Julia provides the @threads
macro to multithread for-loops.
Make sure that you actually have multiple threads in this Julia session! (I recommend 8 threads on Noctua 2.)
using Base.Threads: @threads, nthreads
@assert nthreads() > 1
nthreads()
8
function axpy_multithreading_dynamic!(y, a, x)
#
# TODO: Implement a naive multithreaded AXPY kernel (with @threads).
#
@threads for i in eachindex(y,x)
@inbounds y[i] = a * x[i] + y[i]
end
return nothing
end
axpy_multithreading_dynamic! (generic function with 1 method)
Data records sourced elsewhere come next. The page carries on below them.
import Literature.MathematicalPhysics.QuantumFieldTheory.Balaban1983to89.B9Eq3133H1kPiTwoBackgroundLetterTower
import Literature.MathematicalPhysics.QuantumFieldTheory.Balaban1983to89.B9Eq3133H1kPiTwoBackgroundGradientLetterTower
import Literature.MathematicalPhysics.QuantumFieldTheory.Balaban1983to89.B9Eq3126H1kSliceGradRowClosed
import Literature.MathematicalPhysics.QuantumFieldTheory.Balaban1983to89.B9Eq3130GtildeMinusG1kGradRowsClosed
import Literature.MathematicalPhysics.QuantumFieldTheory.Balaban1983to89.B9Eq3126KTwoBackgroundLetterTower

/-!
# `Balaban1983to89.B9Eq3153FrakGkPiMiddleWordTwoBackgroundGradientLetterTower` — T. Bałaban, *Propagators for lattice gauge theories in a background field*, Commun. Math. Phys. **99** (1985)
# 389–434 [Balaban1985BackgroundPropagators] (3.153) p. 431 *«𝔊 = G − HQG + c·DG′RG′D*»*, (3.122), (3.126) p. 420, (3.131)–(3.133) p. 422, Thm 3.4 p. 400, (3.3) p. 391; [Balaban1985Variational]
# (111) p. 294, (117) p. 295: **THE MIDDLE WORD `H̃_kQ_kG̃_k` OF PRINT's `𝔊̃_k`, TWO-BACKGROUND LADDER AT THE FLAT BASE, GRADIENT MEMBER (`∇_1`)** — for one-block fine-bond sources `f` over
# the coarse block `v` with `‖f‖_∞ ≤ F`: `‖∇_1((H̃_k(U)Q_k(U)G̃_k(U) − H_k(1)Q_k(1)G_k(1))f)(b, μ)‖ ≤ (j₀ + α)·K·e^{−κ·d_m(Π(b₊), v)}·F`, constants BEFORE `n, η, m, U`; the companion of the
# value member `B9Eq3153FrakGkPiMiddleWordTwoBackgroundLetterTower` (same three words, the flat slice derivative post-composed with the LEFT factors)

statement-level skeleton of published theorems with citation tags; proofs where landed; nothing here is a claim about the Yang–Mills mass gap

CITATION HEADER (lean-in-tree rule).  Audit cell `pub-balaban`, sub-cell `t4`, BINDER row NE9; filed by NE9 crux-team LEAF PROVER 01 (`b2b-balaban-t4-ne9-formalise-leaf-01`, gen 101;
ROUTE (J′), π-side, the `𝔊̃` storey; bears_on: R4/N22).  Composition BY NAME: gen 101's `B9Eq3133H1kPiTwoBackgroundGradientLetterTower.exists_gradLetter_H1kPi_sub_flat`,
`B9Eq3130GtildeMinusG1kGradRowsClosed.exists_local_rows_G1kPi_sub_G1k`; gen 100's `exists_letter_G1k_sub_flat`, `local_QkW_sub_flat`; the OWNER's (T4B) `exists_local_rows_G1kPi`
(MODEL rows — O-NE9-1, #5 UNRULED); ne9-leaf-05's `B9Eq3126H1kSliceGradRowClosed.exists_local_gradLetter_H1k` (at the vacuum, re-blocked to `Π(b₊)` at the cost `e^{κ₀}`),
`letter_comp`, `letter_add`; ne9-leaf-03's `local_QkW`; `covGrad_apply_eq_slice`, `norm_covGrad_apply_le_of_slice`.  Source READ first-hand in the held text layer
`paper:balaban1985-cmp99-background-propagators` (journal page = PDF page + 388) pp. 391, 420–422, 431.  NOTHING of print's proofs is reproduced: [folklore] telescoping + letter compositions.

WHAT IS PROVED (sorry-free; proof lane — 0 `def`; [folklore]).  **`exists_gradLetter_middleWordPi_sub_flat`** — `∃ α₁ j₁ > 0, K ≥ 0, κ > 0` BEFORE the binder block of
`exists_letter_middleWordPi_sub_flat` VERBATIM `+ (μ : Fin d)`; conclusion as displayed above (the owner's α-convention rows are called at the radius `max(α, j₀)`).
HONEST SCOPE.  Composition BY NAME on the cell's MODEL rows (O-NE9-1, #5 UNRULED); constants crude; flat-gradient member only; `j₀` and `α` displayed separately; the windows, `c₀ = η^d`,
unitarity, the tower data, `hαL`, the positivity and onto witnesses stay HYPOTHESES; nothing of [B9] (3.153) ∕ Thm 3.4 or [B11] (117) asserted as printed; «NE9 ⇐ the named binders»;
NE9 NOT PRINTED ∕ NOT PROVED; spine PROVED 0∕9; rung (B)+1 on a finite T⁴ — NOT infinite volume, NOT mass gap, NOT BetaPertH, NOT Clay.  HONEST DEPENDENCY: continuum YM on T⁴ ⇐ BetaPertH
∧ nine spine estimates (0/9 proved); BetaPertH ⇐ (D1) ∧ (D4) ∧ CAP+tail; G-an2-4 gates asym, D1 and NE2/3/4.  NEW file; nothing modified.  Net new unproved facts: 0.
-/

noncomputable section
measure_perf(axpy_multithreading_dynamic!);
Dtype: Float64 Memory Bandwidth (GB/s): 39.04 Compute (GFLOP/s): 3.25
🙁 What's going on?! Why no (or not much) speedup?! 😢
Why pin threads?
How pin Julia threads? → ThreadPinning.jl
What about external tools like numactl
, taskset
, etc.? Doesn't work reliably because they often can't distinguish between Julia threads and other internal threads.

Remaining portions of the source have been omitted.